The diversification that isn't there: how many companies do you really own?
3 min read by Opthest
Your brokerage account shows three lines: a world ETF, an S&P 500 ETF, maybe a tech fund. Three products, three names, the reassuring feeling of having spread your risk. But a portfolio is not the list of what you bought — it is the distribution of what you own. Look inside the ETFs and the three bets often turn out to be the same bet, written three times.
The number that misleads
“Over a thousand stocks in a single ETF” is true, but it tells half the story; the other half is how they weigh. As of the late-May 2026 factsheets, the top ten holdings of the MSCI World alone account for roughly 28% of the index, and the United States for about 72%. The S&P 500 is even more top-heavy: its top ten exceed 37%, against a thirty-year average of around 25%. Buying “the whole world” today mostly means buying the same ten companies — nearly all American, nearly all tech.
When two ETFs are (almost) the same ETF
A world ETF already contains the S&P 500: adding a dedicated one doesn’t widen the basket, it overweights what was already there. That is overlap, and it is measured stock by stock: a company’s effective weight in your portfolio is the sum, across your ETFs, of how much the ETF weighs for you times how much the company weighs inside the ETF. A textbook example with round numbers: 60% in an ETF where a stock weighs 5%, plus 40% in another where the same stock weighs 7%, makes a real exposure of 5.8% — to a single company, bought twice without noticing.

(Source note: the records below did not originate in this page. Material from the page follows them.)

/-- **Local finiteness for free** (the card's point (2), not used by the composition but recorded for the lead and
the deep-refuter): STUB 1 alone already forces every fibre of a real spectrum of ANY functional to be finite — tilt by
the bump of `exists_tiltWeight_pos x`; the atom at `x` is `w_k(x) · #fibre ≤ ν(ℝ) < ∞` with `w_k(x) > 0`.  No local
Weyl law, no `W`. -/
theorem finite_fibre_of_tiltFinite (h1 : TiltFinite) {ι : Type} {γ : ι → ℝ} {L : (ℝ → ℂ) → ℂ}
    (hγ : IsRealSpectrumFor γ L) (x : ℝ) : {i | γ i = x}.Finite := by
  obtain ⟨k, hk, hw⟩ := exists_tiltWeight_pos x
  haveI : IsFiniteMeasure (tiltMeasure γ k) := h1 ι γ L hγ k hk
  by_contra hinf
  have htop : ({i | γ i = x} : Set ι).encard = ⊤ := Set.encard_eq_top_iff.mpr hinf
  have hx := measure_lt_top (tiltMeasure γ k) {x}
  rw [tiltMeasure_apply_singleton, htop, ENat.toENNReal_top,
    ENNReal.mul_top (ENNReal.ofReal_pos.mpr hw).ne'] at hx
  exact lt_irrefl _ hx

/-! ## Proved glue, part 2: Lévy uniqueness ⇒ the W-free transfer `RealSpectrumUnique` -/

/-- **The two stubs prove the transfer C⁺.**  Two real spectra of the same `L`, tilted by the same test `k`, have
finite measures (STUB 1) with the same characteristic function `t ↦ L(τ_t (k ⋆ k̃))` (STUB 2), hence are EQUAL
(`Measure.ext_of_charFun`); read the atom at `{x}` on both sides (`tiltMeasure_apply_singleton`) and cancel the weight
`ofReal (w_k x)`, which is `≠ 0` for the bump of `exists_tiltWeight_pos` and `≠ ⊤` always (`ENNReal.mul_right_inj`). -/
theorem realSpectrumUnique_of_tilt (h1 : TiltFinite) (h2 : TiltCharFun) : RealSpectrumUnique := by
  intro ι ι' γ γ' L hγ hγ' x
  obtain ⟨k, hk, hw⟩ := exists_tiltWeight_pos x
  haveI : IsFiniteMeasure (tiltMeasure γ k) := h1 ι γ L hγ k hk
  haveI : IsFiniteMeasure (tiltMeasure γ' k) := h1 ι' γ' L hγ' k hk
  have hcf : charFun (tiltMeasure γ k) = charFun (tiltMeasure γ' k) := by
    funext t
    rw [h2 ι γ L hγ k hk t, h2 ι' γ' L hγ' k hk t]
  have hμ : tiltMeasure γ k = tiltMeasure γ' k := Measure.ext_of_charFun hcf
  have hx : tiltMeasure γ k {x} = tiltMeasure γ' k {x} := by rw [hμ]
  rw [tiltMeasure_apply_singleton γ k x, tiltMeasure_apply_singleton γ' k x] at hx
  have hw0 : ENNReal.ofReal (tiltWeight k x) ≠ 0 := (ENNReal.ofReal_pos.mpr hw).ne'
  have hwt : ENNReal.ofReal (tiltWeight k x) ≠ ∞ := ENNReal.ofReal_ne_top
  exact ENat.toENNReal_inj.mp ((ENNReal.mul_right_inj hw0 hwt).mp hx)

/-- The waypoint C⁺ itself, witnessed from the registered stubs (closed exactly when both `sorry`s are discharged;
this is the `_holds` witness the tree audit keys `RealSpectrumUnique` to). -/
theorem realSpectrumUnique_holds : RealSpectrumUnique :=
  realSpectrumUnique_of_tilt tiltFinite_holds tiltCharFun_holds

/-! ## Proved glue, part 3: the transfer C⁺ ⇒ the crux (RH from the hypothesis — landed Negative §1 — then compare
with the canonical real spectrum of `W`; Disproof §2's bookkeeping re-proved in the crux's own `ℕ∞` currency, shared
with `Lines/test-algebra-stone-weierstrass.lean`) -/

/-- The canonical real spectrum under RH: ordinates of the non-trivial zeros repeated with multiplicity (the index
type of the landed `hasSum_weilMellin_zeros`; it lives in `Type`). -/
def zetaOrdinates :
    (Σ ρ : ZetaZeros.riemannZetaNontrivialZeros, Fin (riemannZetaZeroOrder (ρ : ℂ)).toNat) → ℝ :=
  fun p => (p.1 : ℂ).im

/-- Calibration: under RH the zeta ordinates are a real spectrum of `W` (landed `hasSum_weilMellin_zeros` +
`eq_half_add_of_riemannHypothesis`; the statement of Disproof §2 `isTrace_ordinates_of_rh`). -/
theorem isRealSpectrumFor_zetaOrdinates (hRH : _root_.RiemannHypothesis) :
    IsRealSpectrumFor zetaOrdinates weilFunctional := by
  intro g hg
  simpa only [zetaOrdinates, eq_half_add_of_riemannHypothesis hRH] using hasSum_weilMellin_zeros hg

/-- Under RH the non-trivial zeros are on the critical line (unfolding Mathlib's `RiemannHypothesis` clauses;
Disproof §2 `re_eq_half_of_mem`). -/
theorem re_eq_half_of_mem (hRH : _root_.RiemannHypothesis) {z : ℂ}
    (hz : z ∈ ZetaZeros.riemannZetaNontrivialZeros) : z.re = 1 / 2 := by
  refine hRH z (ZetaZeros.riemannZetaNontrivialZeros.zeta_eq_zero hz) ?_
    (ZetaZeros.riemannZetaNontrivialZeros.ne_one hz)
  rintro ⟨n, hn⟩
  have h0 := ZetaZeros.riemannZetaNontrivialZeros.re_pos hz
  rw [hn] at h0
  simp at h0
  linarith [n.cast_nonneg (α := ℝ)]

/-- A point `1/2 + iτ` of the critical line is not the pole. -/
theorem half_add_ne_one (τ : ℝ) : (1 / 2 : ℂ) + τ * I ≠ 1 := by
  intro h
  have := congrArg Complex.re h
  norm_num at this

/-- `m(s) = analyticOrderNatAt ζ s` for `s ≠ 1`: the explicit formula's multiplicity (`riemannZetaZeroOrder`, the
`Fin`-size in `zetaOrdinates`) is the crux's multiplicity (Disproof §2, same name; finiteness of the order is the
landed `analyticOrderAt_riemannZeta_ne_top`, `SimpleZeros.lean`). -/
theorem riemannZetaZeroOrder_eq_analyticOrderNatAt {s : ℂ} (hs : s ≠ 1) :
    riemannZetaZeroOrder s = (analyticOrderNatAt riemannZeta s : ℤ) := by
  have ha : AnalyticAt ℂ riemannZeta s := analyticOn_riemannZeta s hs
  obtain ⟨n, hn⟩ := ENat.ne_top_iff_exists.mp (analyticOrderAt_riemannZeta_ne_top hs)
  rw [riemannZetaZeroOrder, ha.meromorphicOrderAt_eq, ← hn, ENat.map_coe, WithTop.untop₀_coe,
    analyticOrderNatAt, ← hn, ENat.toNat_coe]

Look-through: seeing past the wrapper
Serious concentration analysis works like this: decompose each ETF into its underlying holdings, aggregate the effective weights per company, and only then read the real top 5, the sector concentration, the country concentration. That is look-through — seeing past the wrapper. The typical result is surprising: portfolios with five or six lines that, in transparency, hold one big American tech position instead of the diversification they thought they had.
The effective number of holdings
There is an elegant way to say all of this in one figure: the Herfindahl index (the sum of squared weights) and its inverse, the effective number of holdings. Four stocks at 25% each behave like four stocks: effective number 4. Four stocks weighted 70/10/10/10 have an effective number of 1.9: four lines on the account, fewer than two real bets. The same goes for indices: a thousand top-heavy stocks behave like a basket far smaller than its line count.
How to read it like an adult
Overlap, in itself, is not a mistake: overweighting the US or technology is a legitimate position — as long as it is a choice, not a surprise. The problem isn’t concentration; it is unseen concentration, the kind you discover in a drawdown, when all your “different” lines fall together because they were the same thing. Look at effective weights, not the number of products; at the look-through top 10, not the declared one; at aggregated sectors and countries, not per-ETF ones.
What this is NOT
There is no “right number” of ETFs and no magic overlap threshold, and this article doesn’t tell you what to buy or sell: it describes a measurement method, not a recommendation. The decision — and the concentration you knowingly choose to keep — remain yours.
Your portfolio is not what you bought: it is what you own. Until you look through the ETFs, the two can be very different things.